───── Data excerpts

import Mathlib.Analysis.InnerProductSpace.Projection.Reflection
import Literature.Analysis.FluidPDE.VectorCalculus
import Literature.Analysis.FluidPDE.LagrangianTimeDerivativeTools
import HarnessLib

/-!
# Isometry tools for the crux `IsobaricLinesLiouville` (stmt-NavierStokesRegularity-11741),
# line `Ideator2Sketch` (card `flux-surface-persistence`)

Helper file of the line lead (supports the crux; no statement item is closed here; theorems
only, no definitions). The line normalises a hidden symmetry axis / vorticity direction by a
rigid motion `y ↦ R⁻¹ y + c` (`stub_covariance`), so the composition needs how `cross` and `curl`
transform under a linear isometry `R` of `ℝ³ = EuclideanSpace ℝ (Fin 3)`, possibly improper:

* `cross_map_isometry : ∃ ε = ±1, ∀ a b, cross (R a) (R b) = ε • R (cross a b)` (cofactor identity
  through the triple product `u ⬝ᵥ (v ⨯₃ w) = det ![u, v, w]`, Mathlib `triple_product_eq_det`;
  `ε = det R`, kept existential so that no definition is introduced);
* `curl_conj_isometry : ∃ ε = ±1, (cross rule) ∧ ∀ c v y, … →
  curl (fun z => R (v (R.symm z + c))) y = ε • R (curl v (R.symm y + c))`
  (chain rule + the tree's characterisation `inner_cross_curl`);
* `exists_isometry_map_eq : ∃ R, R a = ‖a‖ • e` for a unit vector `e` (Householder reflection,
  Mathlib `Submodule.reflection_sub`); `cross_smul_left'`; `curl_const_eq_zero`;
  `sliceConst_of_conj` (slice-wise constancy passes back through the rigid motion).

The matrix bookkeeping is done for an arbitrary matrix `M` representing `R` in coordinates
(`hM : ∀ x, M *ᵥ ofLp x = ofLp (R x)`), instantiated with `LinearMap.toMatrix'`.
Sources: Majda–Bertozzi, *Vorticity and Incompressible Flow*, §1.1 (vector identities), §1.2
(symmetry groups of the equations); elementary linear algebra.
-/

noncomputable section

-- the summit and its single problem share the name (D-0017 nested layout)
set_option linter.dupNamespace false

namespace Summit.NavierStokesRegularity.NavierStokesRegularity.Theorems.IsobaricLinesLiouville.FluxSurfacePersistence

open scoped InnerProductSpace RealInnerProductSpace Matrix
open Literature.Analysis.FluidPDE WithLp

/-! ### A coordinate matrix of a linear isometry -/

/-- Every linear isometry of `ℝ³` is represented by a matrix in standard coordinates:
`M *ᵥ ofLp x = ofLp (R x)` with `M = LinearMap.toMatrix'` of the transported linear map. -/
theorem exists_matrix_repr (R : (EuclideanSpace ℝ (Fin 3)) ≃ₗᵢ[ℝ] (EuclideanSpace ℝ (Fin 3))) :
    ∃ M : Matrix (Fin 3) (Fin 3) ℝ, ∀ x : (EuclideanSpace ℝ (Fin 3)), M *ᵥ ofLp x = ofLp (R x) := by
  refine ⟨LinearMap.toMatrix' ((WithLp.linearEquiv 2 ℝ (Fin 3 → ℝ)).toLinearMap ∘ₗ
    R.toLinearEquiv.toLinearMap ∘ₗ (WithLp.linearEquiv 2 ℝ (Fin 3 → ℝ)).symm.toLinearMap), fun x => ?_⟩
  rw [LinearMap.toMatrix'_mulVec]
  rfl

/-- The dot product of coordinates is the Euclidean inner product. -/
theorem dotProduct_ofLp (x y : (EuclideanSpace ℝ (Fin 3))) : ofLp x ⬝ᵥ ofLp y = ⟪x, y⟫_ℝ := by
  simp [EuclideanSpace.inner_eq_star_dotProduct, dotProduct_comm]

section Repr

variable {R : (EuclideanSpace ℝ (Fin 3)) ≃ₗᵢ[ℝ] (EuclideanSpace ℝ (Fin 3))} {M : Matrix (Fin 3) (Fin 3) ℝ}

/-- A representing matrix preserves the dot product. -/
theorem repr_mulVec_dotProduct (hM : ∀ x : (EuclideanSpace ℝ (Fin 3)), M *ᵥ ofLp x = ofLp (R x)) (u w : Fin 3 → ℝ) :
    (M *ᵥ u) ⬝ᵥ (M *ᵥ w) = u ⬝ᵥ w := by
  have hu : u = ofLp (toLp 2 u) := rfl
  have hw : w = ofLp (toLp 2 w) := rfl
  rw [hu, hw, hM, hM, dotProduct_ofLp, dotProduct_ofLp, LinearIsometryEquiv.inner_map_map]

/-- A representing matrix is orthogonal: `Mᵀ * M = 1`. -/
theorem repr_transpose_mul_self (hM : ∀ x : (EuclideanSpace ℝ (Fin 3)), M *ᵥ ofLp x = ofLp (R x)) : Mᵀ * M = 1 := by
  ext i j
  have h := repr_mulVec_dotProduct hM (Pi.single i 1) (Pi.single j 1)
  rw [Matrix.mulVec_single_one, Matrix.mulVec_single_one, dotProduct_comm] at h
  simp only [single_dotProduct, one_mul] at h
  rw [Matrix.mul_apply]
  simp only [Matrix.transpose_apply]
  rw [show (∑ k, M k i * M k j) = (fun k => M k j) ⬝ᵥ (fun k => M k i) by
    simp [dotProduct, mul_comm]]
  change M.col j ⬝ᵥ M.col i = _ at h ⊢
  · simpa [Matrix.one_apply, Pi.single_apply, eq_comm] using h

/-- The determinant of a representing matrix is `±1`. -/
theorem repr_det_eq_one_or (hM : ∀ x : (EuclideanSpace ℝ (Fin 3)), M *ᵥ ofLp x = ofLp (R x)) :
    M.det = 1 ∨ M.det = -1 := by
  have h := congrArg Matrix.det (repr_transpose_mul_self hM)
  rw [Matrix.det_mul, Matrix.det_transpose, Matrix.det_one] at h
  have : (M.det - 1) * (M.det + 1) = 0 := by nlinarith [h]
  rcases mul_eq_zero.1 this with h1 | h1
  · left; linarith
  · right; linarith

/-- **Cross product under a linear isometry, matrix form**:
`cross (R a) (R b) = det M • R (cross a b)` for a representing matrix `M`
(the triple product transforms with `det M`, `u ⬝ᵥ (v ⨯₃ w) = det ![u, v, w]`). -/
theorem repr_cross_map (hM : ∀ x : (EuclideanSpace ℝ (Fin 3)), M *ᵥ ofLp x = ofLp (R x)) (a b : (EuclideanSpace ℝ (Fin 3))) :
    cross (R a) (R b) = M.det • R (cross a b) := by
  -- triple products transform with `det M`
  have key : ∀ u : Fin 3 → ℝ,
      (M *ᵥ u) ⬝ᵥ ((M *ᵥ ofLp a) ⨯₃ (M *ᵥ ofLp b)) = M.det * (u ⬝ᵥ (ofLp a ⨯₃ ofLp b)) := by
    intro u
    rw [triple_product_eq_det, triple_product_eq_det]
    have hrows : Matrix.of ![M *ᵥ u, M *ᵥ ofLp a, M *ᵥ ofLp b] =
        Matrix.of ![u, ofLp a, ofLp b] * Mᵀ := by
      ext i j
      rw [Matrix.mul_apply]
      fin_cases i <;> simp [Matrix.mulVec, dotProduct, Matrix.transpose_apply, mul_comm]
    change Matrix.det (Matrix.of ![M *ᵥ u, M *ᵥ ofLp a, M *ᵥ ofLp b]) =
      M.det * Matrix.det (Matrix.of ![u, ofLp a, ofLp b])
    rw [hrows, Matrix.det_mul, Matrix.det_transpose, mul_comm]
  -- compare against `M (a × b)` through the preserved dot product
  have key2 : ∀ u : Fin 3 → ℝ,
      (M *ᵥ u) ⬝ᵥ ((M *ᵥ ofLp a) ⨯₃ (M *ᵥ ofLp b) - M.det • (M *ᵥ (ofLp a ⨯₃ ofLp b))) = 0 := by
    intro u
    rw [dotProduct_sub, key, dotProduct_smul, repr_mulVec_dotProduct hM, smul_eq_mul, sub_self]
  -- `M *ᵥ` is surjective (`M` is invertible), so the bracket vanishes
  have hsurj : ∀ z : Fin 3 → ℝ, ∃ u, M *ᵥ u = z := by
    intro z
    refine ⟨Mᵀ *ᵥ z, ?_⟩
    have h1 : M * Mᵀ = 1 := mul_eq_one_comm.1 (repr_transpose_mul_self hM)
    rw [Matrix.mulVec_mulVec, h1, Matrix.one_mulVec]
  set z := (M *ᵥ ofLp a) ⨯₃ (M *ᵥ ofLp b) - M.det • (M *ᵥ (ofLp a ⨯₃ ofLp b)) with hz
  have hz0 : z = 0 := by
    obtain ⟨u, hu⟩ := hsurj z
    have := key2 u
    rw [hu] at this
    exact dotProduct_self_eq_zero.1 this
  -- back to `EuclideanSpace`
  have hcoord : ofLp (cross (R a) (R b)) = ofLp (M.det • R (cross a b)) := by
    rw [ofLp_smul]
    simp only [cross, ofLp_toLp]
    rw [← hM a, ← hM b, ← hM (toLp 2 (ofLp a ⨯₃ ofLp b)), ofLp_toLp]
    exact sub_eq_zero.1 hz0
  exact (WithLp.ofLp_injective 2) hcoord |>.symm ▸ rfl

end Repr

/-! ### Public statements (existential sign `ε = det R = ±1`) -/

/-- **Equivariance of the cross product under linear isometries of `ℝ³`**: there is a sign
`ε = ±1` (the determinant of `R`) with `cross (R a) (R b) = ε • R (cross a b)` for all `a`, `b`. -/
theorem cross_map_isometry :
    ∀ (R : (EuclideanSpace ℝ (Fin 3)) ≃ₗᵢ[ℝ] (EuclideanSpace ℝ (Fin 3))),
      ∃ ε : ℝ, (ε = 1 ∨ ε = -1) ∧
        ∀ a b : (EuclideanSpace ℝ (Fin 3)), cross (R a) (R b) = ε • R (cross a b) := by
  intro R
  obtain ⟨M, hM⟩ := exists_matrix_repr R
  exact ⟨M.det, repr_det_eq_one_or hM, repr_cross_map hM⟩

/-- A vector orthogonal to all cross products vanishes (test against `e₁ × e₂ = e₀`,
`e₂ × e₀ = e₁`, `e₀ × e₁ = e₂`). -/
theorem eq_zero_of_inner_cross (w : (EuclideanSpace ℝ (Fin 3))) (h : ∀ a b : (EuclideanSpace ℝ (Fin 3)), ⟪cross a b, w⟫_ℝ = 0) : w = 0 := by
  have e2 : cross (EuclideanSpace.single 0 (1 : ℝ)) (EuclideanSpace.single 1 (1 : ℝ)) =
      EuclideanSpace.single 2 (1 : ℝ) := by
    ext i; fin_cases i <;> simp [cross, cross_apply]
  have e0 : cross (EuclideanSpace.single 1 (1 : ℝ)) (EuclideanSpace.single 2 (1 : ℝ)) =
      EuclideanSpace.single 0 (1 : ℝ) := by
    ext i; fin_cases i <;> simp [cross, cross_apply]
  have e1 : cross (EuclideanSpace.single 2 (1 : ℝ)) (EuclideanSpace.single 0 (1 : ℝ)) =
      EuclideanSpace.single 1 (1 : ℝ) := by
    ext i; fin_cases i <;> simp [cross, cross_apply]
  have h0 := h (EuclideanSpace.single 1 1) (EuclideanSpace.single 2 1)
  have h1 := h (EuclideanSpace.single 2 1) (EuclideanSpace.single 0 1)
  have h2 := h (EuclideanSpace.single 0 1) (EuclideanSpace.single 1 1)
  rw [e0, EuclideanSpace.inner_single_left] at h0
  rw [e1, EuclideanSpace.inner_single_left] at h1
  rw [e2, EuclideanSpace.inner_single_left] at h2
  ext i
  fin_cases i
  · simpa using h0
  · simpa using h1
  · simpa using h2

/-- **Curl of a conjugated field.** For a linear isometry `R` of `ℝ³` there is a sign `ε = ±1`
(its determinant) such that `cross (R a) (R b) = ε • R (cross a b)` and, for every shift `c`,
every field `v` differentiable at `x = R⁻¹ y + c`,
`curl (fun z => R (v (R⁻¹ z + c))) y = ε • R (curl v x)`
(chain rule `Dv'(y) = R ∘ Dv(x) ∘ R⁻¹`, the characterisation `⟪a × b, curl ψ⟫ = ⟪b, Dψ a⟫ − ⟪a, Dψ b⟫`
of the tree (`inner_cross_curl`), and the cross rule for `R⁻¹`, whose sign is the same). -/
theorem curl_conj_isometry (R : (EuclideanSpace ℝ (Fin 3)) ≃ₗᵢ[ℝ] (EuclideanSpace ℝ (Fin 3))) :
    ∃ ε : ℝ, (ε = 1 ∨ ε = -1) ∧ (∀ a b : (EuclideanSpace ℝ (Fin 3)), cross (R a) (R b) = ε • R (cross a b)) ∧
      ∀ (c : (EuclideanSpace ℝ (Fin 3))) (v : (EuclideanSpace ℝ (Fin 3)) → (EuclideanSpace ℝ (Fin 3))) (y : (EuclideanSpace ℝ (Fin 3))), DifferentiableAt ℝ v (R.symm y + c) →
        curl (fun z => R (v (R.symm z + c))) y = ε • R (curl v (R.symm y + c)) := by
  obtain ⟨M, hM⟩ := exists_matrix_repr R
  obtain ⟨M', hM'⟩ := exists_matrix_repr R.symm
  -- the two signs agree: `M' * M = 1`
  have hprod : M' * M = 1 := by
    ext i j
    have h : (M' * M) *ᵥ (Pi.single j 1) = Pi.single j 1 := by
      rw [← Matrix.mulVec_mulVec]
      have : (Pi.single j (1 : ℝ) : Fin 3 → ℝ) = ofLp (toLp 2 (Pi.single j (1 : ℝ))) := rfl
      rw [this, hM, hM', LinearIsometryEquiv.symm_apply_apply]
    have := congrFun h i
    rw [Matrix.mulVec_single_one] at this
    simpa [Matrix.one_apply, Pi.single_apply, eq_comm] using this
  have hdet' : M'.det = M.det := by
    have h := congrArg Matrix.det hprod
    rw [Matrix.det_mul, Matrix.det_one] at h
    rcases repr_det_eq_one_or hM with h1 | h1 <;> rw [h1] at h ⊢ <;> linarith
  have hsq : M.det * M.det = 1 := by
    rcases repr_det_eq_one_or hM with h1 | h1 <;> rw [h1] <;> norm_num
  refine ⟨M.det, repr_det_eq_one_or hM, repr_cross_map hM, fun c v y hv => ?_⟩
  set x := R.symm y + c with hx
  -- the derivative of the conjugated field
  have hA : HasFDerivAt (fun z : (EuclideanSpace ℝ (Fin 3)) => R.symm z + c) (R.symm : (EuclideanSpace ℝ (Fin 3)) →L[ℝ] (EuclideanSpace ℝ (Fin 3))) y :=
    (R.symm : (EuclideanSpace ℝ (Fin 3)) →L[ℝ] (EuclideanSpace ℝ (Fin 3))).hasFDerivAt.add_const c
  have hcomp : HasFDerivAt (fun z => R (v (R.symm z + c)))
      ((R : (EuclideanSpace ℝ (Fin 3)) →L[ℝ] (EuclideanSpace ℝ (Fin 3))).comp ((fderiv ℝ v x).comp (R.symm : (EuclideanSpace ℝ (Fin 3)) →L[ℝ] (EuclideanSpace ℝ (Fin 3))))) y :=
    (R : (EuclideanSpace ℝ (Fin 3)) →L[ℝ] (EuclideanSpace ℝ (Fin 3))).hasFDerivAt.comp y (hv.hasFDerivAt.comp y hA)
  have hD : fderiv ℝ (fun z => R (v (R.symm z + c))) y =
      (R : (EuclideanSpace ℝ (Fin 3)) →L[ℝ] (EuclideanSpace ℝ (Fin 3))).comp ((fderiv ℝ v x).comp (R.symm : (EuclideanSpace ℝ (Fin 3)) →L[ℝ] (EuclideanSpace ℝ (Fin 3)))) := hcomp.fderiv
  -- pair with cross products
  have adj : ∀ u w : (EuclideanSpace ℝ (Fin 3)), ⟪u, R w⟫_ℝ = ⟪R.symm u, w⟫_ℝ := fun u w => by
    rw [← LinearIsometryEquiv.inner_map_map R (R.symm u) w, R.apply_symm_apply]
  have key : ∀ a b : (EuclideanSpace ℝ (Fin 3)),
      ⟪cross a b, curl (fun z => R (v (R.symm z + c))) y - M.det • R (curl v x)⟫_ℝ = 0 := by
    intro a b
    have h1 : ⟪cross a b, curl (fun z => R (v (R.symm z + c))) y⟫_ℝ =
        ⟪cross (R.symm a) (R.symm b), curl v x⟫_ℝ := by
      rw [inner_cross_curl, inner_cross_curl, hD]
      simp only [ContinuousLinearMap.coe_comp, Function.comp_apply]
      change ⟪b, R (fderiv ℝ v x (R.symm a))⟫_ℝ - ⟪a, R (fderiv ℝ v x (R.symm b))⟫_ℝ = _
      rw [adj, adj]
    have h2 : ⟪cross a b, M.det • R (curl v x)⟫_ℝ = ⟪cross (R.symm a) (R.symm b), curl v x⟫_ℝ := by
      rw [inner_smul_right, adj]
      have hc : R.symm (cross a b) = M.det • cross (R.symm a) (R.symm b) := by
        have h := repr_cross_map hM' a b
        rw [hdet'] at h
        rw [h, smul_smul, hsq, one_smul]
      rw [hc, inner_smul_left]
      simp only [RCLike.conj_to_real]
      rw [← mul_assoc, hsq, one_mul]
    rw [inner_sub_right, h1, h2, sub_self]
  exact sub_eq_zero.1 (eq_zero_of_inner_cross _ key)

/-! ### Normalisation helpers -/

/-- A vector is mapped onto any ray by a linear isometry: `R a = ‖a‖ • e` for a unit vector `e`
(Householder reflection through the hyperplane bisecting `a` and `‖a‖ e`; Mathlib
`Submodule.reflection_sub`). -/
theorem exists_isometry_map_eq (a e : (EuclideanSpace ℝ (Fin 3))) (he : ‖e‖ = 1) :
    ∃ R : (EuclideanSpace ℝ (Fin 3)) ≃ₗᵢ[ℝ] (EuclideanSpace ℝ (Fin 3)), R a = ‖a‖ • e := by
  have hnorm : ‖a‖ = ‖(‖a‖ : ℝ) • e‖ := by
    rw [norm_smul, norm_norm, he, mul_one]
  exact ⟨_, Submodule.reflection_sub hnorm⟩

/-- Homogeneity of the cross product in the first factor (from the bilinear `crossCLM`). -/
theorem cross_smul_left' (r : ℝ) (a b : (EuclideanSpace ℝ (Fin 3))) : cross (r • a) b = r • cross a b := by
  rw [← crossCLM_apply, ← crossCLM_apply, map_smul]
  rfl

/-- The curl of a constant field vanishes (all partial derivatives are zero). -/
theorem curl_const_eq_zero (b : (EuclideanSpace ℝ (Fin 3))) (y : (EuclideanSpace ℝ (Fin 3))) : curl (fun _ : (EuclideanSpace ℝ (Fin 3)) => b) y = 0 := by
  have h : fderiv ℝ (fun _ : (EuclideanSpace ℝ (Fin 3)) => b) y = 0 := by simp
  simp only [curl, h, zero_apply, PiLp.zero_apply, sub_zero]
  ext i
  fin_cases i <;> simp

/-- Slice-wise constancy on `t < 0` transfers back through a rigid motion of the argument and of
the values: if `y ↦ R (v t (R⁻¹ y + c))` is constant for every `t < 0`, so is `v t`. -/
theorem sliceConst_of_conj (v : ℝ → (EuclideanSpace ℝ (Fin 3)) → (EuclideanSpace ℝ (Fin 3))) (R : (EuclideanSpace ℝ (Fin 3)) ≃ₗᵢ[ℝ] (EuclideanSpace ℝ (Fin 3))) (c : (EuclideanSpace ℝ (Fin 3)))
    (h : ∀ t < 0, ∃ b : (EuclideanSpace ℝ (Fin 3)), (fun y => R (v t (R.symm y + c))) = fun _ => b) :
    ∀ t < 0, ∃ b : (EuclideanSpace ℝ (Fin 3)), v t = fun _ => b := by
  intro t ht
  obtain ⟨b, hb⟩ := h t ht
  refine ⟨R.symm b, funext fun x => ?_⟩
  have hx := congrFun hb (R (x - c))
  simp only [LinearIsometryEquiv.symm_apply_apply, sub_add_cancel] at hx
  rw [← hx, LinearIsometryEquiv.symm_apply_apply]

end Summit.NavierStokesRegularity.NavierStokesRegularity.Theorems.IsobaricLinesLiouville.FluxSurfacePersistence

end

──────────
───── Data excerpts

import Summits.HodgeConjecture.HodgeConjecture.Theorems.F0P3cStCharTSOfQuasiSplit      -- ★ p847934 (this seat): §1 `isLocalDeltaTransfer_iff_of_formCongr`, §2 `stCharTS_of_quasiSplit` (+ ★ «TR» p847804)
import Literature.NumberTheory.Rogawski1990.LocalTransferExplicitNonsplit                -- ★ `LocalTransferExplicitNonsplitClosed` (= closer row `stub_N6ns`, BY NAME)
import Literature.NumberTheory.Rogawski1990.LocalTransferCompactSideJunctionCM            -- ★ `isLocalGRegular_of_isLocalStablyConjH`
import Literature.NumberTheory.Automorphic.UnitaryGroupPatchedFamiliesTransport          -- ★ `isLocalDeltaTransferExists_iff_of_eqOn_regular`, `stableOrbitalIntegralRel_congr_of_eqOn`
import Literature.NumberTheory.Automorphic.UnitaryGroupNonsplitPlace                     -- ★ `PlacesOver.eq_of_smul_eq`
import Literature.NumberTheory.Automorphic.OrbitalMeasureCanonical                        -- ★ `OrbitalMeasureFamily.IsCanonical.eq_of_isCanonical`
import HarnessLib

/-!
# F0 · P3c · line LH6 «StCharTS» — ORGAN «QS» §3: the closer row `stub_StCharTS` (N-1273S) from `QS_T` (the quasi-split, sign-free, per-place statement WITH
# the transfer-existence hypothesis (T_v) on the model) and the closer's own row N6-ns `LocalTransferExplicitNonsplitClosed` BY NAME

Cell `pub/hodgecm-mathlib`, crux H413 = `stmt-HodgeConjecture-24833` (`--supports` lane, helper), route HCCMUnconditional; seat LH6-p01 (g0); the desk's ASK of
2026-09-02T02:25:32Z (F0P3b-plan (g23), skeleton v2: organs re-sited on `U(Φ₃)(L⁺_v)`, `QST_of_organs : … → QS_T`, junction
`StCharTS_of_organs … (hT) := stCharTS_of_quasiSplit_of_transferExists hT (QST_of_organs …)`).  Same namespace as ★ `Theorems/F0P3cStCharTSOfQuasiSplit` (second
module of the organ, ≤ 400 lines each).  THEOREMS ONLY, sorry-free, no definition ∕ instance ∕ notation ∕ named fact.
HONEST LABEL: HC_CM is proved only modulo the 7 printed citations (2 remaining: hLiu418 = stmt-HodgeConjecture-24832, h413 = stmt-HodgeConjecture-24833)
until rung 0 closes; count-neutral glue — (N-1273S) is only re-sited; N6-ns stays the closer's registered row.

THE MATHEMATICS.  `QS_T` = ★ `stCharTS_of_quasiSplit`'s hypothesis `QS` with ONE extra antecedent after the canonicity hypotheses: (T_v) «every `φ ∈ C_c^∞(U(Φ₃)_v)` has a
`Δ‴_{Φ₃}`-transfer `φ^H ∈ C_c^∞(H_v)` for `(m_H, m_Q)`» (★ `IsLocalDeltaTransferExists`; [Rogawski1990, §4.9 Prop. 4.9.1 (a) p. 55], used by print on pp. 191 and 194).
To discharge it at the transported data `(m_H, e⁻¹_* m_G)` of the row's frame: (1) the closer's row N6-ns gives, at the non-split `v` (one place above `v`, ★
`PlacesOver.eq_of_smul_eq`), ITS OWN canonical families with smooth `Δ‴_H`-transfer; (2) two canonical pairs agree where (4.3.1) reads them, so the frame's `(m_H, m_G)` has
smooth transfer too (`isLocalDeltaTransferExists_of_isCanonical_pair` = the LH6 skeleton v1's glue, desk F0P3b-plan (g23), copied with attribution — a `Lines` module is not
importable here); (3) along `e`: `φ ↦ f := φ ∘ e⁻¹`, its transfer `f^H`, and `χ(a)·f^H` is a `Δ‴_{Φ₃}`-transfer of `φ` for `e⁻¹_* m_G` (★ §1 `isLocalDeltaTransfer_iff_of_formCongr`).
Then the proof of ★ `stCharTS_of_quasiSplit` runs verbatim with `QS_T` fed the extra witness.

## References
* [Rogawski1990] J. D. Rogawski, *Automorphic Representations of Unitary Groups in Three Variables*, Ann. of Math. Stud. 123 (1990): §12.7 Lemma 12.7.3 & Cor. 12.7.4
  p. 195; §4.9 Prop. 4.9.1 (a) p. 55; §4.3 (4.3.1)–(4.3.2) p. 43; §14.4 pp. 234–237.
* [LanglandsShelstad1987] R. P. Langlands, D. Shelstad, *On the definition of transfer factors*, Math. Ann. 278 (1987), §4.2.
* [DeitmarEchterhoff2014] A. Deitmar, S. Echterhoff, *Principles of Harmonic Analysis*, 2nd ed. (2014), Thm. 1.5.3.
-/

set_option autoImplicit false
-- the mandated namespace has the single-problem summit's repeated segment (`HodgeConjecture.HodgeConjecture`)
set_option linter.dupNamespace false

──────────

• [Exercise instructions] Please give an exact copy of the entries above, from the line with "simp only [Matrix.transpose_apply]" down to the line with "have h := congrArg Matrix.det (repr_transpose_mul_self", inclusive, and nothing else.

• [Answer section]
  simp only [Matrix.transpose_apply]
  rw [show (∑ k, M k i * M k j) = (fun k => M k j) ⬝ᵥ (fun k => M k i) by
    simp [dotProduct, mul_comm]]
  change M.col j ⬝ᵥ M.col i = _ at h ⊢
  · simpa [Matrix.one_apply, Pi.single_apply, eq_comm] using h

/-- The determinant of a representing matrix is `±1`. -/
theorem repr_det_eq_one_or (hM : ∀ x : (EuclideanSpace ℝ (Fin 3)), M *ᵥ ofLp x = ofLp (R x)) :
    M.det = 1 ∨ M.det = -1 := by
  have h := congrArg Matrix.det (repr_transpose_mul_self hM)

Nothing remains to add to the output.